++++ Listed records
import Mathlib
import Literature.Geometry.Lorentzian.BilinPullbackEstimates
import HarnessLib
import Literature.Uncategorized.BilinPullbackNearIdConst

/-!
# W2 — pull-back of a constant bilinear form along a `C³`-near-identity self-map of `E4`

For a constant field of continuous bilinear forms `y ↦ β` on `E4` and a self-map `S = id + P` of
`E4` with `P` of class `C³` on an open set `U ∋ x` and `‖Dʲ P(x)‖ ≤ ε ≤ 1` for `j = 1, 2, 3`, the
coordinate pullback `bilinPullback S β` (`Literature.Geometry.Lorentzian.bilinPullback`) satisfies
`‖Dᵐ (bilinPullback S β − β)(x)‖ ≤ 8 ‖β‖ ε` for `m ≤ 2`.

Main declarations: `BilinPullbackNearIdConst` (the statement registered as stub W2 of the
`NeckGapDecay` skeleton, verbatim) and `stub_bilinPullbackNearIdConst : Literature.Uncategorized.BilinPullbackNearIdConst`.

Proof (pure Mathlib, following `norm_iteratedFDeriv_bilinPullback_le`; carried out for a general
real normed space `E` and specialised to `E4` at the end): on `U` the Jacobian of `S` is
`DS = 1 + Q`, `Q := DP` (`HasFDerivAt.add`), so on `U`
`bilinPullback S β − β = A₁ Q + A₂ Q + (A₃ Q) ∘ (A₂ Q)` with the FIXED continuous linear maps
`A₁ = precompL E β.flip` (`L ↦ β(·, L ·)`), `A₂ = compL β` (`L ↦ β(L ·, ·)`) and
`A₃ = (compL).flip` (`L ↦ precomp L`), of operator norms `≤ ‖β‖`, `≤ ‖β‖`, `≤ 1`.  The two sides
have the same iterated derivatives at `x` (`Filter.EventuallyEq.iteratedFDeriv`); the first two
terms have `‖Dᵐ(Aᵢ ∘ Q)(x)‖ ≤ ‖Aᵢ‖ ‖Dᵐ Q(x)‖ ≤ ‖β‖ ε`
(`ContinuousLinearMap.iteratedFDeriv_comp_left` and `‖Dᵐ Q(x)‖ = ‖Dᵐ⁺¹ P(x)‖`,
`norm_iteratedFDeriv_fderiv_of_isOpen`), and the third is bounded by the Leibniz rule
`norm_iteratedFDeriv_clm_comp_le`: `≤ ∑ᵢ C(m, i) ε ‖β‖ ε = 2ᵐ ‖β‖ ε² ≤ 4 ‖β‖ ε`.
Total `≤ 6 ‖β‖ ε ≤ 8 ‖β‖ ε`.
-/

open Set Filter Topology Literature.Geometry.Lorentzian

namespace Summit.FinalStateConjecture.FinalStateConjecture.Theorems.NeckGapDecay.ConnectionLevelCones.BilinPullbackNearIdConstStub
set_option linter.dupNamespace false
-- Operator norms on the doubly nested space `(E →L E) →L (E →L (E →L ℝ))` need pending-instance
-- depth 2 (Mathlib's own build sets `maxSynthPendingDepth 3`; this project keeps core's default).
set_option maxSynthPendingDepth 2

section General

variable {E : Type*} [NormedAddCommGroup E] [NormedSpace ℝ E]

/-- The algebra of the decomposition: for a bilinear form `β` and `L : E →L E`,
`β((1 + L) ·, (1 + L) ·) − β = β(·, L ·) + β(L ·, ·) + β(L ·, L ·)`, written with the fixed
continuous linear maps `precompL E β.flip`, `compL β` and `(compL).flip` applied to `L`.
[folklore] -/
private lemma precomp_comp_id_add_sub_eq (β : E →L[ℝ] E →L[ℝ] ℝ) (L : E →L[ℝ] E) :
    (ContinuousLinearMap.precomp ℝ (ContinuousLinearMap.id ℝ E + L)).comp
        (β.comp (ContinuousLinearMap.id ℝ E + L)) - β =
      ContinuousLinearMap.precompL E β.flip L + ContinuousLinearMap.compL ℝ E E (E →L[ℝ] ℝ) β L +
        ((ContinuousLinearMap.compL ℝ E E ℝ).flip L).comp
          (ContinuousLinearMap.compL ℝ E E (E →L[ℝ] ℝ) β L) := by
  ext v w
  simp
  abel

/-- Sum rule for the iterated derivative of three `Cⁿ` functions at a point. [folklore] -/
private lemma iteratedFDeriv_add_three_apply {F G : Type*} [NormedAddCommGroup F]
    [NormedSpace ℝ F] [NormedAddCommGroup G] [NormedSpace ℝ G] {f g h : F → G} {x : F} {n : ℕ}
    (hf : ContDiffAt ℝ n f x) (hg : ContDiffAt ℝ n g x) (hh : ContDiffAt ℝ n h x) :
    iteratedFDeriv ℝ n (fun y ↦ f y + g y + h y) x =
      iteratedFDeriv ℝ n f x + iteratedFDeriv ℝ n g x + iteratedFDeriv ℝ n h x := by
  have hfg : ContDiffAt ℝ n (f + g) x := hf.add hg
  have e : (fun y ↦ f y + g y + h y) = f + g + h := rfl
  rw [e, iteratedFDeriv_add_apply hfg hh, iteratedFDeriv_add_apply hf hg]

/-- Chain rule with a FIXED continuous linear map on the left, as a norm bound at a point of an
open set: `‖Dⁱ(A ∘ Q)(x)‖ ≤ ‖A‖ ‖Dⁱ Q(x)‖` for `i ≤ k` if `Q` is `Cᵏ` on the open set
(`ContinuousLinearMap.iteratedFDeriv_comp_left`). [folklore] -/
private lemma norm_iteratedFDeriv_const_clm_comp_le {X G₁ G₂ : Type*} [NormedAddCommGroup X]
    [NormedSpace ℝ X] [NormedAddCommGroup G₁] [NormedSpace ℝ G₁] [NormedAddCommGroup G₂]
    [NormedSpace ℝ G₂] {Q : X → G₁} {s : Set X} (hs : IsOpen s) {k : ℕ}
    (hQ : ContDiffOn ℝ k Q s) (A : G₁ →L[ℝ] G₂) {x : X} (hx : x ∈ s) {i : ℕ} (hi : i ≤ k) :
    ‖iteratedFDeriv ℝ i (fun y ↦ A (Q y)) x‖ ≤ ‖A‖ * ‖iteratedFDeriv ℝ i Q x‖ := by
  have hQx : ContDiffAt ℝ k Q x := hQ.contDiffAt (hs.mem_nhds hx)
  have e : (fun y ↦ A (Q y)) = A ∘ Q := rfl
  rw [e, A.iteratedFDeriv_comp_left hQx (by exact_mod_cast hi)]
  exact A.norm_compContinuousMultilinearMap_le _

/-- The Jacobian of the near-identity map: on the open set `U` where `P` is `C³`,
`D(id + P)(y) = 1 + DP(y)`. [folklore] -/
private lemma fderiv_id_add_eq {P : E → E} {U : Set E} (hU : IsOpen U)
    (hP : ContDiffOn ℝ 3 P U) {y : E} (hy : y ∈ U) :
    fderiv ℝ (fun z ↦ z + P z) y = ContinuousLinearMap.id ℝ E + fderiv ℝ P y := by
  have hPd : DifferentiableAt ℝ P y :=
    (hP.contDiffAt (hU.mem_nhds hy)).differentiableAt (by norm_num)
  exact ((hasFDerivAt_id y).add hPd.hasFDerivAt).fderiv

/-- **The estimate, for a general real normed space `E`.**  With `Q := DP`, `DS = 1 + Q` on `U`,
so `bilinPullback S β − β = A₁ Q + A₂ Q + (A₃ Q) ∘ (A₂ Q)` there for fixed continuous linear maps
`A₁, A₂, A₃` of norms `≤ ‖β‖, ‖β‖, 1`; the linear terms contribute `≤ ‖β‖ ε` each
(`‖Dᵐ Q(x)‖ = ‖Dᵐ⁺¹ P(x)‖ ≤ ε`) and the bilinear one `≤ 2ᵐ ‖β‖ ε² ≤ 4 ‖β‖ ε` by the Leibniz
rule; total `≤ 6 ‖β‖ ε ≤ 8 ‖β‖ ε`. [folklore] -/
private theorem norm_iteratedFDeriv_bilinPullback_id_add_const_sub_le (β : E →L[ℝ] E →L[ℝ] ℝ)
    {P : E → E} {U : Set E} {x : E} {ε : ℝ} (hU : IsOpen U) (hx : x ∈ U)
    (hP : ContDiffOn ℝ 3 P U) (hε0 : 0 ≤ ε) (hε1 : ε ≤ 1)
    (hPb : ∀ j, 1 ≤ j → j ≤ 3 → ‖iteratedFDeriv ℝ j P x‖ ≤ ε) {m : ℕ} (hm : m ≤ 2) :
    ‖iteratedFDeriv ℝ m (fun y ↦ bilinPullback (fun z ↦ z + P z) (fun _ ↦ β) y - β) x‖ ≤
      8 * ‖β‖ * ε := by
  -- the players: the Jacobian `Q` of `P` and the three fixed continuous linear maps
  set Q : E → E →L[ℝ] E := fderiv ℝ P with hQdef
  set A₁ := ContinuousLinearMap.precompL E β.flip with hA₁
  set A₂ := ContinuousLinearMap.compL ℝ E E (E →L[ℝ] ℝ) β with hA₂
  set A₃ := (ContinuousLinearMap.compL ℝ E E ℝ).flip with hA₃
  -- operator norms of the fixed maps
  have hA₁n : ‖A₁‖ ≤ ‖β‖ :=
    (ContinuousLinearMap.norm_precompL_le E β.flip).trans_eq (ContinuousLinearMap.opNorm_flip β)
  have hA₂n : ‖A₂‖ ≤ ‖β‖ :=
    (ContinuousLinearMap.le_opNorm _ β).trans
      (mul_le_of_le_one_left (norm_nonneg _) (ContinuousLinearMap.norm_compL_le _ _ _ _))
  have hA₃n : ‖A₃‖ ≤ 1 := by
    rw [hA₃, ContinuousLinearMap.opNorm_flip]
    exact ContinuousLinearMap.norm_compL_le _ _ _ _
  -- smoothness of `Q` and of the three terms on `U`
  have hQ : ContDiffOn ℝ (2 : ℕ) Q U := hP.fderiv_of_isOpen hU (by norm_num)
  have hT₁ : ContDiffOn ℝ (2 : ℕ) (fun y ↦ A₁ (Q y)) U := A₁.contDiff.comp_contDiffOn hQ
  have hT₂ : ContDiffOn ℝ (2 : ℕ) (fun y ↦ A₂ (Q y)) U := A₂.contDiff.comp_contDiffOn hQ
  have hP₃ : ContDiffOn ℝ (2 : ℕ) (fun y ↦ A₃ (Q y)) U := A₃.contDiff.comp_contDiffOn hQ
  have hT₃ : ContDiffOn ℝ (2 : ℕ) (fun y ↦ (A₃ (Q y)).comp (A₂ (Q y))) U := hP₃.clm_comp hT₂
  have hmU : ∀ {f : E → E →L[ℝ] E →L[ℝ] ℝ}, ContDiffOn ℝ (2 : ℕ) f U → ContDiffAt ℝ m f x :=
    fun hf ↦ (hf.contDiffAt (hU.mem_nhds hx)).of_le (by exact_mod_cast hm)
  -- derivatives of the Jacobian: `‖Dⁱ Q(x)‖ = ‖Dⁱ⁺¹ P(x)‖ ≤ ε`, and of the linear terms
  have hQb : ∀ i, i ≤ 2 → ‖iteratedFDeriv ℝ i Q x‖ ≤ ε := fun i hi ↦ by
    rw [hQdef, norm_iteratedFDeriv_fderiv_of_isOpen hU hx i]
    exact hPb (i + 1) (by omega) (by omega)
  have hT₁b : ‖iteratedFDeriv ℝ m (fun y ↦ A₁ (Q y)) x‖ ≤ ‖β‖ * ε :=
    (norm_iteratedFDeriv_const_clm_comp_le hU hQ A₁ hx hm).trans
      (mul_le_mul hA₁n (hQb m hm) (norm_nonneg _) (norm_nonneg _))
  have hT₂b : ∀ i, i ≤ 2 → ‖iteratedFDeriv ℝ i (fun y ↦ A₂ (Q y)) x‖ ≤ ‖β‖ * ε := fun i hi ↦
    (norm_iteratedFDeriv_const_clm_comp_le hU hQ A₂ hx hi).trans
      (mul_le_mul hA₂n (hQb i hi) (norm_nonneg _) (norm_nonneg _))
  have hP₃b : ∀ i, i ≤ 2 → ‖iteratedFDeriv ℝ i (fun y ↦ A₃ (Q y)) x‖ ≤ ε := fun i hi ↦
    (norm_iteratedFDeriv_const_clm_comp_le hU hQ A₃ hx hi).trans
      ((mul_le_mul hA₃n (hQb i hi) (norm_nonneg _) zero_le_one).trans_eq (one_mul ε))
  -- the bilinear term, by the Leibniz rule
  have hT₃b : ‖iteratedFDeriv ℝ m (fun y ↦ (A₃ (Q y)).comp (A₂ (Q y))) x‖ ≤ 4 * ‖β‖ * ε := by
    refine (norm_iteratedFDeriv_clm_comp_le hU hP₃ hT₂ hx hm).trans ?_
    have hterm : ∀ i ∈ Finset.range (m + 1),
        (m.choose i : ℝ) * ‖iteratedFDeriv ℝ i (fun y ↦ A₃ (Q y)) x‖ *
          ‖iteratedFDeriv ℝ (m - i) (fun y ↦ A₂ (Q y)) x‖ ≤
        (m.choose i : ℝ) * (ε * (‖β‖ * ε)) := by
      intro i hi
      have hi' : i ≤ m := Nat.lt_succ_iff.mp (Finset.mem_range.mp hi)
      rw [mul_assoc]
      refine mul_le_mul_of_nonneg_left ?_ (by positivity)
      exact mul_le_mul (hP₃b i (hi'.trans hm)) (hT₂b (m - i) (by omega)) (norm_nonneg _) hε0
    refine (Finset.sum_le_sum hterm).trans ?_
    rw [← Finset.sum_mul, sum_range_choose_real]
    have h2m : (2 : ℝ) ^ m ≤ 4 := by
      calc (2 : ℝ) ^ m ≤ 2 ^ 2 := pow_le_pow_right₀ (by norm_num) hm
        _ = 4 := by norm_num
    have hεε : ε * ε ≤ ε := mul_le_of_le_one_left hε0 hε1
    calc (2 : ℝ) ^ m * (ε * (‖β‖ * ε)) = 2 ^ m * (ε * ε * ‖β‖) := by ring
      _ ≤ 4 * (ε * ‖β‖) := by gcongr
      _ = 4 * ‖β‖ * ε := by ring
  -- on `U`: `DS = 1 + Q`, whence the pointwise decomposition of `bilinPullback S β - β`, which
  -- therefore has the same iterated derivatives at `x`
  have hident : ∀ y ∈ U, bilinPullback (fun z ↦ z + P z) (fun _ ↦ β) y - β =
      A₁ (Q y) + A₂ (Q y) + (A₃ (Q y)).comp (A₂ (Q y)) := by
    intro y hy
    change (ContinuousLinearMap.precomp ℝ (fderiv ℝ (fun z ↦ z + P z) y)).comp
        (β.comp (fderiv ℝ (fun z ↦ z + P z) y)) - β = _
    rw [fderiv_id_add_eq hU hP hy]
    exact precomp_comp_id_add_sub_eq β (Q y)
  have hev : (fun y ↦ bilinPullback (fun z ↦ z + P z) (fun _ ↦ β) y - β) =ᶠ[𝓝 x]
      (fun y ↦ A₁ (Q y) + A₂ (Q y) + (A₃ (Q y)).comp (A₂ (Q y))) :=
    Filter.eventuallyEq_of_mem (hU.mem_nhds hx) hident
  -- conclusion
  have hβε : 0 ≤ ‖β‖ * ε := mul_nonneg (norm_nonneg β) hε0
  rw [(hev.iteratedFDeriv ℝ m).eq_of_nhds,
    iteratedFDeriv_add_three_apply (hmU hT₁) (hmU hT₂) (hmU hT₃)]
  calc ‖iteratedFDeriv ℝ m (fun y ↦ A₁ (Q y)) x + iteratedFDeriv ℝ m (fun y ↦ A₂ (Q y)) x +
        iteratedFDeriv ℝ m (fun y ↦ (A₃ (Q y)).comp (A₂ (Q y))) x‖
      ≤ ‖iteratedFDeriv ℝ m (fun y ↦ A₁ (Q y)) x‖ + ‖iteratedFDeriv ℝ m (fun y ↦ A₂ (Q y)) x‖ +
        ‖iteratedFDeriv ℝ m (fun y ↦ (A₃ (Q y)).comp (A₂ (Q y))) x‖ := norm_add₃_le
    _ ≤ ‖β‖ * ε + ‖β‖ * ε + 4 * ‖β‖ * ε := add_le_add_three hT₁b (hT₂b m hm) hT₃b
    _ ≤ 8 * ‖β‖ * ε := by linarith

end General

/-- **W2 — pull-back of a constant form along a `C³`-near-identity map, proved**: the general
normed-space estimate `norm_iteratedFDeriv_bilinPullback_id_add_const_sub_le`, specialised to
`E4`. [folklore] -/
theorem stub_bilinPullbackNearIdConst : Literature.Uncategorized.BilinPullbackNearIdConst :=
  fun β _ _ _ _ hU hx hP hε0 hε1 hPb _ hm ↦
    norm_iteratedFDeriv_bilinPullback_id_add_const_sub_le β hU hx hP hε0 hε1 hPb hm

end Summit.FinalStateConjecture.FinalStateConjecture.Theorems.NeckGapDecay.ConnectionLevelCones.BilinPullbackNearIdConstStub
++++++++
### Exercise instructions
Locate all lines in the listing above with the word "calc" and copy them.

### Answer to this problem
      calc (2 : ℝ) ^ m ≤ 2 ^ 2 := pow_le_pow_right₀ (by norm_num) hm
    calc (2 : ℝ) ^ m * (ε * (‖β‖ * ε)) = 2 ^ m * (ε * ε * ‖β‖) := by ring
  calc ‖iteratedFDeriv ℝ m (fun y ↦ A₁ (Q y)) x + iteratedFDeriv ℝ m (fun y ↦ A₂ (Q y)) x +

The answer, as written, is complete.